08:14 < andytoshi> i wonder if dmitry's alloy thing helps... i still haven't read that
08:14 < andytoshi> i think spaces are disallowed in descriptors
08:14 < andytoshi> everywhere
08:16 < shesek> if it really is just '/h, or assuming that the other cases are fixable, I would also be in favor of just transitioning away from '. in bwt I might even just outright reject them
08:16 < andytoshi> i guess, let me go disallow ' and then write a fuzztest at least..
08:16 < andytoshi> in a month i'll have a supercomputer like gmax does (well, about 1/4 the power :)) and then we can do some real fuzzing..
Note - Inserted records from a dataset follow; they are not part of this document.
/-- **Kobayashi's ± main conjecture, BOTH signs, for `322812m1 @ 5`** (Cremona model `[0, 0, 0, -235128705, 1387735158957]`, `N = 322812 = 2²·3³·7²·61`,
`r_an = 0`; item-4 pair: X7, `a_5 = 0`, image `5Nn`) **by CM-congruence transfer from `E' =` `[0,0,0,0,−1372] : y² = x³ − 2²·7³` (`j = 0`, conductor `5292`), MODULO the OPEN
binder `hCL` (Corpuz–Lei 2025, PRE)**: `E ≅_ℚ` the member `(λ:μ) = (-336:1)` of the Hesse pencil `X_{E'}(5)`, `u = 535311286272` (`fiveCongruent_of_hesseCertificate`, modulo Fisher 2012 Thm. 13.2 `hF`); covariant identities by `norm_num`. BY NAME: `hPR`, `h5`, `h3`, `hF`.
Certificate binder `hL'`: `L(E',1)/Ω(E') = 3` (engines PARI kit j250436 / PARI-free modular symbols kit j251201), a `5`-unit (kernel).
Kernel-decided (models as instance binders): `5 ∤ Δ` (both), `#Ẽ(𝔽_5) = #Ẽ'(𝔽_5) = 6`, CM of `E'`. Per pair; item 4 stays OPEN; nothing booked.
[claim: CorpuzLei2025, status: under-review] [cite: PollackRubin2004, Theorem (p. 448) = Thm. 7.3]
[cite: Fisher2012Hessian, Thm. 13.2 (n = 5)] [cite: Cremona2006, Table 1 (Cremona label 322812m1)] -/
theorem kobayashiMainConjecture_c322812m1_5_of_transfer_OPEN
    (hCL : CorpuzLei2025_signedMainConjecture_transfer_OPEN)
    (hPR : PollackRubin2004.mainTheorem_signedCharIdeal_eq_of_cm)
    (h5 : realPeriodRat_eq_unit_mul_plusPeriod) (h3 : realPeriodRat_eq_unit_mul_plusPeriod_three)
    (hF : thm132_fiveCongruent_hessePencil)
    (W A : WeierstrassCurve ℚ) [W.IsElliptic] [W.IsGloballyMinimal] [A.IsElliptic] [A.IsGloballyMinimal]
    [Fact (Nat.Prime 5)] (hW : W = ⟨0, 0, 0, -235128705, 1387735158957⟩) (hA : A = ⟨0, 0, 0, 0, -1372⟩)
    (hL' : A.entireLFunction 1 / (A.realPeriodRat : ℂ) = ((3 : ℚ) : ℂ)) (ε : ℤˣ) :
    KobayashiMainConjecture W 5 ε := by
  have hIW : integralModelInt W = ⟨0, 0, 0, -235128705, 1387735158957⟩ :=
    integralModelInt_eq_of_map_eq _ (by rw [hW]; ext <;> simp [WeierstrassCurve.map])
  have hIA : integralModelInt A = ⟨0, 0, 0, 0, -1372⟩ :=
    integralModelInt_eq_of_map_eq _ (by rw [hA]; ext <;> simp [WeierstrassCurve.map])
  have hΔ : (⟨0, 0, 0, -235128705, 1387735158957⟩ : WeierstrassCurve ℤ).Δ = discOf [0, 0, 0, -235128705, 1387735158957] :=
    intCurve_Δ 0 0 0 (-235128705) 1387735158957
  have hΔA : (⟨0, 0, 0, 0, -1372⟩ : WeierstrassCurve ℤ).Δ = discOf [0, 0, 0, 0, -1372] :=
    intCurve_Δ 0 0 0 0 (-1372)
  have hgood : W.HasGoodReductionAtPrime 5 :=
    hasGoodReductionAtPrime_of_not_dvd W 5 (by rw [minimalDiscriminantInt_eq hIW, hΔ]; decide +kernel)
  have hgoodA : A.HasGoodReductionAtPrime 5 :=
    hasGoodReductionAtPrime_of_not_dvd A 5 (by rw [minimalDiscriminantInt_eq hIA, hΔA]; decide +kernel)
  have hap : W.frobeniusTrace 5 = 0 := by rw [frobeniusTrace_eq hIW card_c322812m1_5]; norm_num
  have hapA : A.frobeniusTrace 5 = 0 := by rw [frobeniusTrace_eq hIA card_cm0m1372_5]; norm_num
  have hc4 : W.c₄ = (11286177840 : ℚ) := by
    subst hW; norm_num [WeierstrassCurve.c₄, WeierstrassCurve.b₂, WeierstrassCurve.b₄]
  have hc6 : W.c₆ = (-1199003177338848 : ℚ) := by
    subst hW; norm_num [WeierstrassCurve.c₆, WeierstrassCurve.b₂, WeierstrassCurve.b₄, WeierstrassCurve.b₆]
  have hc4A : A.c₄ = (0 : ℚ) := by
    subst hA; norm_num [WeierstrassCurve.c₄, WeierstrassCurve.b₂, WeierstrassCurve.b₄]
  have hc6A : A.c₆ = (1185408 : ℚ) := by
    subst hA; norm_num [WeierstrassCurve.c₆, WeierstrassCurve.b₂, WeierstrassCurve.b₄, WeierstrassCurve.b₆]
  have hiso := fiveCongruent_of_hesseCertificate hF A W (-336 : ℚ) 1 (535311286272 : ℚ)
    (by norm_num) (by rw [hc4A, hc6A, hc4, eval_hesseC4]; norm_num)
    (by rw [hc4A, hc6A, hc6, eval_hesseC6]; norm_num)
  exact kobayashiMainConjecture_of_cmPartner_of_lvalue_of_transfer_OPEN W A 5 hCL hPR h5 h3 (by norm_num)
    hgood hap (hasCM_cm0m1372 hIA) hgoodA hapA hiso (by norm_num) hL'
    (by rw [show (3 : ℚ) = ((3 : ℕ) : ℚ) / (1 : ℕ) by norm_num]
        exact padicValRat_natCast_div_natCast_eq_zero 5 3 1 (by norm_num) (by norm_num)) ε

/-- `#{Ẽ(𝔽_5)} = 6` for the Cremona model of `401868k1` (`a_5 = 0`: good SUPERSINGULAR; kernel count).
[cite: Cremona2006, Table 1 (Cremona label 401868k1)] -/
theorem card_c401868k1_5 :
    Nat.card (((⟨0, 0, 0, -160698473505, 24795092947845213⟩ : WeierstrassCurve ℤ).map
      (Int.castRingHom (ZMod 5))).toAffine.Point) = 6 := by
  rw [@WeierstrassCurve.natCard_point_eq_one_add_card (ZMod 5) (@ZMod.instField 5 ⟨by norm_num⟩) _ _ _
    (by decide +kernel), @card_sol_eq_sum_euler (ZMod 5) (@ZMod.instField 5 ⟨by norm_num⟩) _ _
    (by rw [ZMod.ringChar_zmod_n]; decide), ZMod.card]
  decide +kernel

/-- **Kobayashi's ± main conjecture, BOTH signs, for `401868k1 @ 5`** (Cremona model `[0, 0, 0, -160698473505, 24795092947845213]`, `N = 401868 = 2²·3³·61²`,
`r_an = 0`; item-4 pair: X7, `a_5 = 0`, image `5Nn`) **by CM-congruence transfer from `E' =` `[0,0,0,0,907924] : y² = x³ + 2²·61³` (`j = 0`, conductor `401868`), MODULO the OPEN
binder `hCL` (Corpuz–Lei 2025, PRE)**: `E ≅_ℚ` the member `(λ:μ) = (-1464:1)` of the indirect family `X⁻_{E'}(5)`, `u = 1758520225667706192396288` (`fiveCongruent_of_hesseIndCertificate`, modulo Fisher 2013 Thm. 5.8 `hF'`); covariant identities by `norm_num`. BY NAME: `hPR`, `h5`, `h3`, `hF'`.
Certificate binder `hL'`: `L(E',1)/Ω(E') = 1` (engines PARI kit j250436 / PARI-free modular symbols kit j251201), a `5`-unit (kernel).
Kernel-decided (models as instance binders): `5 ∤ Δ` (both), `#Ẽ(𝔽_5) = #Ẽ'(𝔽_5) = 6`, CM of `E'`. Per pair; item 4 stays OPEN; nothing booked.
[claim: CorpuzLei2025, status: under-review] [cite: PollackRubin2004, Theorem (p. 448) = Thm. 7.3]
[cite: Fisher2013QuinticTwists, Thm. 5.8] [cite: Cremona2006, Table 1 (Cremona label 401868k1)] -/
theorem kobayashiMainConjecture_c401868k1_5_of_transfer_OPEN
    (hCL : CorpuzLei2025_signedMainConjecture_transfer_OPEN)
    (hPR : PollackRubin2004.mainTheorem_signedCharIdeal_eq_of_cm)
    (h5 : realPeriodRat_eq_unit_mul_plusPeriod) (h3 : realPeriodRat_eq_unit_mul_plusPeriod_three)
    (hF' : thm58_fiveCongruent_hessePencilInd)
    (W A : WeierstrassCurve ℚ) [W.IsElliptic] [W.IsGloballyMinimal] [A.IsElliptic] [A.IsGloballyMinimal]
    [Fact (Nat.Prime 5)] (hW : W = ⟨0, 0, 0, -160698473505, 24795092947845213⟩) (hA : A = ⟨0, 0, 0, 0, 907924⟩)
    (hL' : A.entireLFunction 1 / (A.realPeriodRat : ℂ) = ((1 : ℚ) : ℂ)) (ε : ℤˣ) :
    KobayashiMainConjecture W 5 ε := by
  have hIW : integralModelInt W = ⟨0, 0, 0, -160698473505, 24795092947845213⟩ :=
    integralModelInt_eq_of_map_eq _ (by rw [hW]; ext <;> simp [WeierstrassCurve.map])
  have hIA : integralModelInt A = ⟨0, 0, 0, 0, 907924⟩ :=
    integralModelInt_eq_of_map_eq _ (by rw [hA]; ext <;> simp [WeierstrassCurve.map])
  have hΔ : (⟨0, 0, 0, -160698473505, 24795092947845213⟩ : WeierstrassCurve ℤ).Δ = discOf [0, 0, 0, -160698473505, 24795092947845213] :=
    intCurve_Δ 0 0 0 (-160698473505) 24795092947845213
  have hΔA : (⟨0, 0, 0, 0, 907924⟩ : WeierstrassCurve ℤ).Δ = discOf [0, 0, 0, 0, 907924] :=
    intCurve_Δ 0 0 0 0 907924
  have hgood : W.HasGoodReductionAtPrime 5 :=
    hasGoodReductionAtPrime_of_not_dvd W 5 (by rw [minimalDiscriminantInt_eq hIW, hΔ]; decide +kernel)
  have hgoodA : A.HasGoodReductionAtPrime 5 :=
    hasGoodReductionAtPrime_of_not_dvd A 5 (by rw [minimalDiscriminantInt_eq hIA, hΔA]; decide +kernel)
  have hap : W.frobeniusTrace 5 = 0 := by rw [frobeniusTrace_eq hIW card_c401868k1_5]; norm_num
  have hapA : A.frobeniusTrace 5 = 0 := by rw [frobeniusTrace_eq hIA card_cm0p907924_5]; norm_num
  have hc4 : W.c₄ = (7713526728240 : ℚ) := by
    subst hW; norm_num [WeierstrassCurve.c₄, WeierstrassCurve.b₂, WeierstrassCurve.b₄]
  have hc6 : W.c₆ = (-21422960306938264032 : ℚ) := by
    subst hW; norm_num [WeierstrassCurve.c₆, WeierstrassCurve.b₂, WeierstrassCurve.b₄, WeierstrassCurve.b₆]
  have hc4A : A.c₄ = (0 : ℚ) := by
    subst hA; norm_num [WeierstrassCurve.c₄, WeierstrassCurve.b₂, WeierstrassCurve.b₄]
  have hc6A : A.c₆ = (-784446336 : ℚ) := by
    subst hA; norm_num [WeierstrassCurve.c₆, WeierstrassCurve.b₂, WeierstrassCurve.b₄, WeierstrassCurve.b₆]
  have hiso := fiveCongruent_of_hesseIndCertificate hF' A W (-1464 : ℚ) 1 (1758520225667706192396288 : ℚ)
    (by norm_num) (by rw [hc4A, hc6A, hc4, eval_hesseC4ind]; norm_num)
    (by rw [hc4A, hc6A, hc6, eval_hesseC6ind]; norm_num)
  exact kobayashiMainConjecture_of_cmPartner_of_lvalue_of_transfer_OPEN W A 5 hCL hPR h5 h3 (by norm_num)
    hgood hap (hasCM_cm0p907924 hIA) hgoodA hapA hiso (by norm_num) hL'
    (by rw [show (1 : ℚ) = ((1 : ℕ) : ℚ) / (1 : ℕ) by norm_num]
        exact padicValRat_natCast_div_natCast_eq_zero 5 1 1 (by norm_num) (by norm_num)) ε

/-- `#{Ẽ(𝔽_5)} = 6` for the Cremona model of `421596m1` (`a_5 = 0`: good SUPERSINGULAR; kernel count).
[cite: Cremona2006, Table 1 (Cremona label 421596m1)] -/
theorem card_c421596m1_5 :
    Nat.card (((⟨0, 0, 0, -4382258895, 111659601522294⟩ : WeierstrassCurve ℤ).map
      (Int.castRingHom (ZMod 5))).toAffine.Point) = 6 := by
  rw [@WeierstrassCurve.natCard_point_eq_one_add_card (ZMod 5) (@ZMod.instField 5 ⟨by norm_num⟩) _ _ _
    (by decide +kernel), @card_sol_eq_sum_euler (ZMod 5) (@ZMod.instField 5 ⟨by norm_num⟩) _ _
    (by rw [ZMod.ringChar_zmod_n]; decide), ZMod.card]
  decide +kernel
08:17 < shesek> yeah, some fuzzing would definitely help here. congrats on the new machine :)
08:18 < andytoshi> thanks :) i'm putting it together at my parents' house but i'm not even in the right country (and covid makes travel difficult) so it'll be a while to get everything together
08:18 < andytoshi> and i have the ram/ssd on my person so my family can't eve nbuild it without me :P
08:19 < andytoshi> bleh the ' vs h thing is in rust-bitcoin isn't it..
08:19 < shesek> would it make sense to add a function to rust-miniscript that verifies if a given descriptor is canonical? or perhaps a new Descriptor method that parses from a string and fails for non-canonical ones?
08:20 < andytoshi> if we can enumerate all the sources of canonicity yes..
08:20 < shesek> Descriptor::from_canonical_str() or whatever
08:20 < shesek> andytoshi, you don't need do, can just check that Descriptor::from_str(s).to_string() == s
08:21 < shesek> (that's what I did in bwt)
08:22 < andytoshi> i really don't like saying "what .to_string() does in rust-miniscript is "canonical", and no we don't know what that entails"
08:22 < andytoshi> but i suspect it is just h vs '
08:22 < shesek> right. I should've added "(as defined by rust-miniscript)" next to every "canonical"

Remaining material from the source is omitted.